Calvin was right when he concluded that a man's life is limited by his original qualities, and wrong when he concluded that man's personal journey is determinable by any intelligence in existence. Arminius was right about man's original free will, but the freedom of quanta does not imply that a particle can not run into obstacles, such as a recording screen, a perforated screen or even other particles. A human mind proceeds according to all its possibilities but also responds to external happenings. A mind develops freely until it meets another mind and bonds with it into a school of thought or religion. Minds make culture like quanta make objects, and as soon as a quantum engages in a bond with another quantum, its freedom is infringed. Recent experiments have revealed that quantum irregularity prevails somewhat after particles bond. Compounds as large as bucky-balls (60 atoms) show interference patterns in the slot-screen experiment. But the larger they get, the more they forfeit freedom.

James Surowiecki, in his eye-opening book The Wisdom of Crowds, explores the amazing decision-making ability of large groups. "[A]sk a hundred people to answer a question or solve a problem, and the average answer will often be at least as good as the answer of the smartest member. [...] You could say it's as if we've been programmed to be collectively smart. [...] Paradoxically, the best way for a group to be smart is for each person in it to think and act as independently as possible."

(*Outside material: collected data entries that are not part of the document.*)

/-- **COMPLEX BACKGROUND, `G`-FORM (semisimple)** — `B10Eq31GlobalConj.logHalfBound_expLine_cplx_of_flowInvariant`
with the commutator binder `hcomm` DISCHARGED from semisimplicity: `𝔥 ⊆ 𝔸` a finite-dimensional complex semisimple
Lie subalgebra for the commutator bracket (the realised `𝔤ᶜ`, e.g. `𝔰𝔩_N ⊂ M_N(ℂ)`), `λ : Λ → 𝔥` a family spanning
`𝔥` over ℂ (e.g. a basis of the real form `𝔤` — then the flows `Ad exp(tλ_l)` are constant gauge transformations with
values in `G` and `hcl` is (26) for them; for NON-skew `λ_l` the hypothesis `hcl` is `Gᶜ`-invariance, cell GAPS
C-B13-37 reading note), every bond generator `𝔥`-valued (*"The derivative in the above formula is an element of the
Lie algebra 𝔤, and by the assumption that 𝔤 is semi-simple, the only element invariant is 0"*).  Constant
`8·((2p + q)/(min(1/8, a/2) − p))²·B`, rate `r − 2`.
[cite: Balaban1985UV3, (26), (29) p.263, (31)–(32) p.264, (61) p.271, p.272; Balaban1987RG1, (1.13) p.262, p.283] -/
theorem logHalfBound_expLine_cplx_of_semisimple {B r a p q : ℝ} (hp : 0 ≤ p) (hq : 0 ≤ q) (hpq : 0 < p + q)
    (hpa : p < min (1 / 8) (a / 2)) (hB : 0 ≤ B)
    (hsplit : ∀ X φ, φ ∈ sp' X → ∀ b, ∃ S ∈ skewAdjoint 𝔸,
      ‖S‖ ≤ q * (1 + D.dj X) ∧ ‖gen X φ b - S‖ ≤ p)
    (hsp : ∀ X, TubeCfg ι 𝔸 a ⊆ sp X) (hE : ∀ X, DifferentiableOn ℂ (E X) (sp X))
    (𝔥 : LieSubalgebra ℂ 𝔸) [FiniteDimensional ℂ 𝔥] [LieAlgebra.IsSemisimple ℂ 𝔥] {Λ : Type*} (lam : Λ → 𝔥)
    (hlam : Submodule.span ℂ (Set.range lam) = ⊤)
    (hcl : ∀ X l (t : ℝ), ∀ V ∈ TubeCfg ι 𝔸 a,
      E X (fun b => exp ((t : ℂ) • (lam l : 𝔸)) * V b * exp ((t : ℂ) • (-(lam l : 𝔸)))) = E X V)
    (hgen : ∀ X φ, φ ∈ sp' X → ∀ b, gen X φ b ∈ 𝔥)
    (hEb : B13.LogHalfBound D sp E nX B r) :
    B13.LogHalfBound D sp' (diffAlongV E (expLine gen (fun _ _ _ => 1))) nX
      (8 * ((2 * p + q) / (min (1 / 8) (a / 2) - p)) ^ 2 * B) (r - 2) :=
  logHalfBound_expLine_cplx_of_flowInvariant hp hq hpq hpa hB hsplit hsp hE (fun l => (lam l : 𝔸)) hcl
    (B13DerivZeroGauge.mem_closure_span_comm_of_mem 𝔥 lam hlam sp' gen hgen) hEb

/-- **(I.1.18) FOR THE DIFFERENCED (61)-PIECES, `G`-FORM (semisimple)** — [II]'s letters under printed R21,
`α₁ < min(1/8, a/2)`, symmetry data as in `logHalfBound_expLine_cplx_of_semisimple`; constant
`(64A(1 + c₀²)/(min(1/8, a/2) − α₁)²)·c₁`, rate `r − 3`.
[cite: Balaban1988RG2Cluster, pp.15, 20–21; Balaban1985UV3, (26), (29), (31)–(32) pp.263–264, (61) p.271, p.272; Balaban1987RG1, (1.12)–(1.13) p.262, p.283] -/
theorem bound118_secondOrder_expLine_cplx_of_semisimple (c : B13.Consts) (h21 : c.R21)
    (hLM : 1 ≤ (c.L : ℝ) * c.M) (hα₀ : 0 ≤ c.α₀) (hα₁ : 0 < c.α₁) {A a c₀ r c₁ : ℝ} (hA : 0 ≤ A)
    (hc₀ : 0 ≤ c₀) (hα₁a : c.α₁ < min (1 / 8) (a / 2))
    (hsplit : ∀ X φ, φ ∈ sp' X → ∀ b, ∃ S ∈ skewAdjoint 𝔸,
      ‖S‖ ≤ c₀ * ((c.L : ℝ) * c.M) * c.α₀ * (1 + D.dj X) ∧ ‖gen X φ b - S‖ ≤ c.α₁)
    (hsp : ∀ X, TubeCfg ι 𝔸 a ⊆ sp X) (hE : ∀ X, DifferentiableOn ℂ (E X) (sp X))
    (𝔥 : LieSubalgebra ℂ 𝔸) [FiniteDimensional ℂ 𝔥] [LieAlgebra.IsSemisimple ℂ 𝔥] {Λ : Type*} (lam : Λ → 𝔥)
    (hlam : Submodule.span ℂ (Set.range lam) = ⊤)
    (hcl : ∀ X l (t : ℝ), ∀ V ∈ TubeCfg ι 𝔸 a,
      E X (fun b => exp ((t : ℂ) • (lam l : 𝔸)) * V b * exp ((t : ℂ) • (-(lam l : 𝔸)))) = E X V)
    (hgen : ∀ X φ, φ ∈ sp' X → ∀ b, gen X φ b ∈ 𝔥)
    (hEb : B13.LogHalfBound D sp E nX (A * ((c.L : ℝ) * c.M) ^ 4) r) (hvol : B13.VolBoundK1 D nX c₁)
    (hc₁ : 0 ≤ c₁) :
    B13.Bound118 D sp' (diffAlongV E (expLine gen (fun _ _ _ => 1)))
      (64 * A * (1 + c₀ ^ 2) / (min (1 / 8) (a / 2) - c.α₁) ^ 2 * c₁) (r - 3) :=
  bound118_secondOrder_expLine_cplx_of_flowInvariant c h21 hLM hα₀ hα₁ hA hc₀ hα₁a hsplit hsp hE
    (fun l => (lam l : 𝔸)) hcl (B13DerivZeroGauge.mem_closure_span_comm_of_mem 𝔥 lam hlam sp' gen hgen) hEb
    hvol hc₁
import Mathlib
import HarnessLib
import Summits.HodgeConjecture.HodgeConjecture.Theses.EightfoldTwistedSheafSeeds
import Summits.HodgeConjecture.HodgeConjecture.Theorems.EightfoldBlochSeedsBlochSpreadEightFourOfRelativeClassNear
import Summits.HodgeConjecture.HodgeConjecture.Theorems.EightfoldBlochSeedsBlochSpreadEightFourSupportedClass

/-!
# Crux `BlochSpreadEightFour` (stmt-HodgeConjecture-18884), line `bloch-lifts-fulton`: the crux from Bloch's
# lifting fact and a SUPPORTED CLASS with non-zero central restriction `(SC)`

HONEST FRAMING: a two-line composition (helper; no stub is closed; nothing here proves `BlochSpreadEightFour`
unconditionally, nor rung H2, HC_AV or HC): `BlochSpreadEightFour` BY NAME from the named fact
`Bloch1972_semiregularSubschemeLifts` (stub `stub_blochLifts`) and the hypothesis `(SC)` of
`…SupportedClass.lean` — a global class on the total space of the flat family SUPPORTED on it, with
non-zero restriction to the central fibre (Fulton 1998 §19.1 eq. (1) with Prop. 10.1 (a) and Lemma 19.1.1)
— via `relativeClassNear_of_supportedClass` ((F3)+(F4)+(F4′), proved) and
`BlochSpreadEightFour_of_blochLifts_of_relativeClassNear` (the line's glue). This records the smallest
Fulton-side input the line needs after this session: `(SC)` = gap items (F1)+(F5b).

This file imports a route-dependent Theorems module (`…OfRelativeClassNear`, which imports the route file
for its by-name composition); it is the top of that cone and contains nothing reusable.

References: [Bloch1972Semiregularity] Thm. (7.1), (7.4), Remark (7.5); [Fulton1998] §10.1 Prop. 10.1 (a),
§19.1 eq. (1), Lemma 19.1.1, §19.2 Cor. 19.2 (b).
-/

-- every declaration of this problem lives in `Summit.HodgeConjecture.HodgeConjecture.…` (summit = sub-problem)
set_option linter.dupNamespace false

noncomputable section

open CategoryTheory CategoryTheory.Limits AlgebraicGeometry
open Literature.AlgebraicGeometry.Motives Literature.AlgebraicGeometry.HodgeTheory

namespace Summit.HodgeConjecture.HodgeConjecture.Theorems

/-- **`BlochSpreadEightFour` from Bloch's lifting fact and `(SC)`.** Conditional on the two displayed
hypotheses; the crux item is NOT closed by this theorem.
[cite: Bloch1972Semiregularity, Thm. (7.4) and Remark (7.5)] [cite: Fulton1998, §19.1 eq. (1) and Lemma 19.1.1] -/
theorem BlochSpreadEightFour_of_blochLifts_of_supportedClass (hB : Bloch1972_semiregularSubschemeLifts)
    (hS : ∀ ⦃n p : ℕ⦄ ⦃𝒳 V : SchemeOver ℂ⦄ (g : 𝒳 ⟶ V), 0 < p → IsSmoothProjectiveFamily g n →
      AlgebraicGeometry.Smooth V.hom →
      ∀ (𝒲 : Scheme) (ι : 𝒲 ⟶ 𝒳.left), IsClosedImmersion ι → Flat (ι ≫ g.left) →
      ∀ (v₀ : ComplexPoints V) (W₀ : Set (fiberOver g v₀).left), IsClosed W₀ → IsIrreducible W₀ →
      Set.range (pullback.snd ι (fiberι g v₀).left).base = W₀ →
      (∀ z ∈ W₀, (p : ℕ∞) ≤ Order.coheight z) → (∃ z ∈ W₀, Order.coheight z = p) →
      ∃ Γ : complexBetti 𝒳 (2 * p),
        Γ ∈ classesSupportedOn 𝒳 (Set.range ι.base) (2 * p) ∧
        complexBetti.map (fiberι g v₀) (2 * p) Γ ≠ 0) :
    Summit.HodgeConjecture.HodgeConjecture.Theses.EightfoldTwistedSheafSeeds.BlochSpreadEightFour :=
  BlochSpreadEightFour_of_blochLifts_of_relativeClassNear hB (relativeClassNear_of_supportedClass hS)

end Summit.HodgeConjecture.HodgeConjecture.Theorems

end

Groups are good. We're social creatures and groups are needed to make us who we can be. But bucky-balls such as rigid, doctrinal sodalities should be avoided if we want to grow up. Even Christians should not blindly march along with their denomination's liturgies, but search for a unique and playful relationship with the Creator. The freedom of our minds is our greatest asset. Its possibilities are vast and largely unexplored. And its destiny is far from static.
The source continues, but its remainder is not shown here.